Calvert Cliffs Hiking Trails

The park offers some excellent hiking opportunities for all skill levels. There are 13 miles of trails in total. The most popular route is the out-and-back Red Trail, which runs 1.8 miles each way. Dirt paths make up most of the trail, along with elevated boardwalks in marshy parts of the park.

There’s excellent bird-watching in the open areas of the trail and plenty of signs of the park’s native beavers. While the walk is easy, remember your walk back will be uphill the entire way, although at a very mild grade. The Red Trail terminates at the beach adjacent to the cliffs.

One of the more jarring elements of the park is the Cove Point Liquid Natural Gas offshore dock platform located just a few hundred yards off the beach. It’s a reminder of the Chesapeake Bay area’s other heritage that goes hand in hand with fossils – fossil fuels. You can also catch a glimpse of Cove Point Lighthouse to your right.

Calvert Cliffs at Calvert Cliffs State Park
Calvert Cliffs, Calvert Cliffs State Park, MD – May 2021

Other trails are also available at the park, including the Blue and Yellow Trails which offer shorter loops through the woods. The Orange Trail connects to the Red Trail near each end, allowing a longer and more strenuous hike for those with the skill and fitness level required.

Can I Swim At The Calvert Cliffs Beach?

Yes! You can swim at the beach at the end of the Red Trail. However, there is no lifeguard on duty, and swimming is done at your own risk. The beach is fairly small and narrow but isn’t often crowded. Swimming is also prohibited in the area underneath the cliffs.

Hunting and Fishing

Hunters can take advantage of approximately 550 acres here. During the hunting season, you can find deer, turkeys, and upland game like rabbits or squirrels.
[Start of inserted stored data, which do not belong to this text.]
import Literature.NumberTheory.EllipticCurves.AlgebraicModularParametrizationWithShift
import HarnessLib

/-!
# Existence of the `ℚ`-structure of the modular Jacobian on the analytic torus — shift-free, every level

Named fact `nonempty_modularJacobianGaloisData` (statement only): for every level `N ≥ 1` and every embedding
`ι : ℚ̄ → ℂ` there are data `ModularJacobianGaloisData N ι` (the interface of
`Literature/NumberTheory/EllipticCurves/AlgebraicModularParametrizationWithShift.lean`: a continuous action of `Γ_ℚ`
on `J₀(N)(ℂ)_tors = (V/Λ)_tors` by `𝕋_ℤ`-linear automorphisms making every modular parametrisation
`jacobiMap D : J₀(N)(ℂ) → W(ℂ)` `Γ_ℚ`-equivariant on torsion).  The sister fact
`nonempty_algebraicModularParametrizationWithShift` of that file states the same WITH the shift for `9 ∣ N` and
records in its docstring that «the shift-free statement for `9 ∤ N` holds by (1)–(3) and is not separately named» —
it is named here because a consumer appeared: crux C1 `stmt-BirchSwinnertonDyer-22296`
(`MainConjectureTransportAlignedAtTwo`), line `birth`, residual (R1) (bsd-line-att-p1 g10, typing ask T1,
2026-08-28T20:05Z; REF2-PLACEMENT-v40-add3 §A: PRINT / KNOWN).  (For `9 ∣ N` the shift-free data are the first three
fields of the data with shift: `(h N h9 ι).some.toModularJacobianGaloisData`.)  No instance, no notation; nothing here proves BSD.

## References

* [DarmonDiamondTaylor1995] H. Darmon, F. Diamond, R. Taylor, *Fermat's Last Theorem*, §1.3 Thm. 1.15, §1.5
  (pp. 34–36), §1.7 Def. 1.44 and Lemma 1.46.
* [ShimuraIATAF1971] G. Shimura, *Introduction to the Arithmetic Theory of Automorphic Functions*, §6.7, Prop. 7.7,
  Thm. 7.9, Thm. 7.14.
* [Knapp1992] A. Knapp, *Elliptic Curves*, Thm. 11.71, Thm. 11.74 and Remark.
* [BreuilConradDiamondTaylor2001] modularity of every `E/ℚ` (for the consumer's `φ`).
-/


noncomputable section

namespace Literature.NumberTheory.EllipticCurves.ModularForms

/-- **Existence of the `ℚ`-structure of `J₀(N)` on the analytic torus, every level** (named fact).  For every
`N ≥ 1` and every embedding `ι : ℚ̄ →+* ℂ` there are data `ModularJacobianGaloisData N ι`.  Provenance, clause by
clause (= clauses (1)–(3) of `nonempty_algebraicModularParametrizationWithShift`, which do not use `9 ∣ N`):
(1) `galAct`: `J₀(N)` is an abelian variety over `ℚ` — the Jacobian of Shimura's canonical `ℚ`-model of `X₀(N)` —
with `J₀(N)(ℂ) = V/Λ = J0 N` (Abel–Jacobi), its torsion points are `ℚ̄`-points and `ι` embeds
`J₀(N)(ℚ̄) ↪ J₀(N)(ℂ)`; `𝕋_ℤ`-linearity because every Hecke correspondence is defined over `ℚ`
(Shimura Prop. 7.7, the congruence relation Thm. 7.9; DDT §1.5 p. 36); (2) `isOpen_stabilizer`: `J₀(N)[n]` is a
finite étale group scheme over `ℚ`, so its points are defined over a number field; (3) `jacobiMap_galAct`: for
every `W/ℚ` and parametrisation datum `D` at level `N`, `jacobiMap D` is the analytification of the
`ℚ`-homomorphism `J₀(N) → A_f → W` (DDT Def. 1.44, Lemma 1.46; the analytic isogeny `ℂ/Λ_f → W(ℂ)`,
`z ↦ c·z`, IS a `ℚ`-rational isogeny: `IsNewformOf` puts `A_f` and `W` in one `ℚ`-isogeny class, so — non-CM —
`Hom_{ℚ̄}(A_f, W) = ℤ·ψ₀` with `ψ₀` defined over `ℚ` and every analytic homomorphism is `Γ_ℚ`-stable, while — CM —
the condition that the multiplier `c` be RATIONAL and real singles out the `Γ_ℚ`-stable line `ℚ·ψ₀` inside
`End ⊗ ℚ = K`; REF1 §142(b) n1), hence `Γ_ℚ`-equivariant on `ℚ̄`-points — for the strong Weil
curve and its optimal parametrisation this is Shimura Thm. 7.14 / Knapp Thm. 11.74 directly.  No uniqueness is
claimed.  Not proved here (no `X₀(N)` over `ℚ` in the tree).
[cite: DarmonDiamondTaylor1995, §1.3 Thm. 1.15 (p. 28), §1.5 (p. 34–36), §1.7 Def. 1.44 and Lemma 1.46 (p. 44–45)]
[cite: ShimuraIATAF1971, §6.7, Prop. 7.7, Thm. 7.9, Thm. 7.14] [cite: Knapp1992, Thm. 11.71, Thm. 11.74 and Remark] -/
def nonempty_modularJacobianGaloisData : Prop :=
  ∀ (N : ℕ) [NeZero N] (ι : AlgebraicClosure ℚ →+* ℂ), Nonempty (ModularJacobianGaloisData N ι)

end Literature.NumberTheory.EllipticCurves.ModularForms

end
As much as you may want to cast your line out into the bay, fishing is only allowed at the pond near the picnic area. But don’t stress too much. There are plenty of other excellent fishing spots in Maryland within a relatively short drive!

Are Pets Allowed?

Feel free to bring your four-legged friends. Dogs are allowed at the park as long as they remain leashed.
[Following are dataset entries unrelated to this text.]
import Mathlib.Analysis.Complex.Polynomial.Basic
import Mathlib.Analysis.Matrix.Spectrum
import Mathlib.LinearAlgebra.FiniteDimensional.Lemmas
import Mathlib.Tactic.NoncommRing
import HarnessLib

/-!
# Representations of Clifford (anticommutation) relations have dimension divisible by `2^ℓ`

Source. A. Prakash, J. Sikora, A. Varvitsiotis, Z. Wei, *Completely positive semidefinite rank*,
Math. Program. 171 (2018) 397–431 = arXiv:1604.07199 [PrakashEtAl2017], §7 "Clifford algebras",
Theorem 19 (p23, after Goodman–Wallach [GW]: "Let `β` be a nondegenerate bilinear form on `V`.
(i) If `dim V = 2ℓ` then (up to isomorphism) there exists a unique irreducible representation of
`Cl(V, β)` which has dimension `2^ℓ`; (ii) If `dim V = 2ℓ+1` then there exist two nonisomorphic
irreducible representations of `Cl(V, β)`. Both representations have dimension `2^ℓ`"), and its use
in the proof of Theorem 11 (§8, p24): operators with `{f(λ), f(μ)} = β(λ, μ)·I` for a nondegenerate
symmetric `β` on `ℝ^τ` "can be extended to a representation of the Clifford algebra `Cl(ℝ^τ, β)` …
Any representation of `Cl(ℝ^τ, β)` can be decomposed as a direct sum of irreducible ones, which by
Theorem 19 have size at least `2^{⌊τ/2⌋}`. This implies that `d² ≥ 2^{⌊τ/2⌋}`".

What is PROVED here is the dimension statement that proof needs, for complex representations, by
an elementary induction instead of the structure theory of Clifford algebras:

* `two_pow_dvd_finrank_of_anticommute`: a finite-dimensional complex vector space carrying `2ℓ`
  pairwise anticommuting operators with nonzero scalar squares has dimension divisible by `2^ℓ`
  (split `W` into the `±μ`-eigenspaces of `E_a E_b`, exchanged by `E_a`, preserved by the rest);
* `two_pow_dvd_of_anticommutator_eq_gram`: PSVW's form — matrices `A_x ∈ M_D(ℂ)`, `x < τ`, with
  `A_x A_{x'} + A_{x'} A_x = 2 G_{xx'} I` for a real symmetric `G` with `det G ≠ 0` force
  `2^{⌊τ/2⌋} ∣ D` (diagonalise `G` by the spectral theorem and pass to `E_i = Σ_x u_i(x) A_x`);
* `sqrt_two_pow_le_of_two_pow_dvd_sq`: the numerical form `√2^m ≤ d` of `2^m ∣ d²` used on p24.
* `two_pow_mul_dvd_finrank_of_anticommute_of_commute`,
  `two_pow_mul_two_pow_dvd_finrank_of_anticommute_of_commute`,
  `two_pow_mul_two_pow_dvd_of_anticommutator_eq_gram_of_commute` (appended): the TWO-SIDED form
  used by Gribling–de Laat–Laurent [GriblingDelaatLaurent2017, Thm. 4.4]: two families of Clifford
  generators (`2ℓ` and `2ℓ'` of them) that commute with each other force `2^ℓ · 2^{ℓ'} ∣ dim` — the
  dimension count of "irreducible representations of `𝒞(r) ⊗ 𝒞(r)` have size at least
  `(2^{⌊r/2⌋})²`", proved by carrying the commuting family through the same induction.

This is the Clifford-algebra half of PSVW Theorem 11 (`PrakashEtAl2017_thm11` in
`Literature/Combinatorics/Optimization/CompletelyPsdRank.lean`); the other half is Tsirelson's
rigidity theorem (PSVW Lemma 12 / Theorem 20 = [TS87]), not in the tree. The companion EXISTENCE
statement (Clifford representations of size `2^{⌈n/2⌉}`, Brauer–Weyl matrices) is
`Literature.Combinatorics.Optimization.exists_lorentz_isometry`. NOT here: uniqueness /
irreducibility in Theorem 19, real Clifford modules.
-/

noncomputable section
Is There Camping At Calvert Cliffs State Park?

Calvert Cliffs is a day-use park, meaning there’s no in-park campground other than a few youth group-only sites. You do have other options for camping nearby in Calvert County and other locations throughout southern Maryland.

Calvert Cliffs State Park Trail Video

This video from May 2021 shows parts of the Red Trail heading toward the park’s beach, as well as views from the beach.

Is Calvert Cliffs State Park Worth The Trip?

Calvert Cliffs State Park is an excellent place to get outside for an afternoon. Whether you come for the hiking, the fossil hunting, or just some relaxation on a quiet beach, it’s certainly worth a visit for anyone in the DMV region looking for one of the area’s best state parks.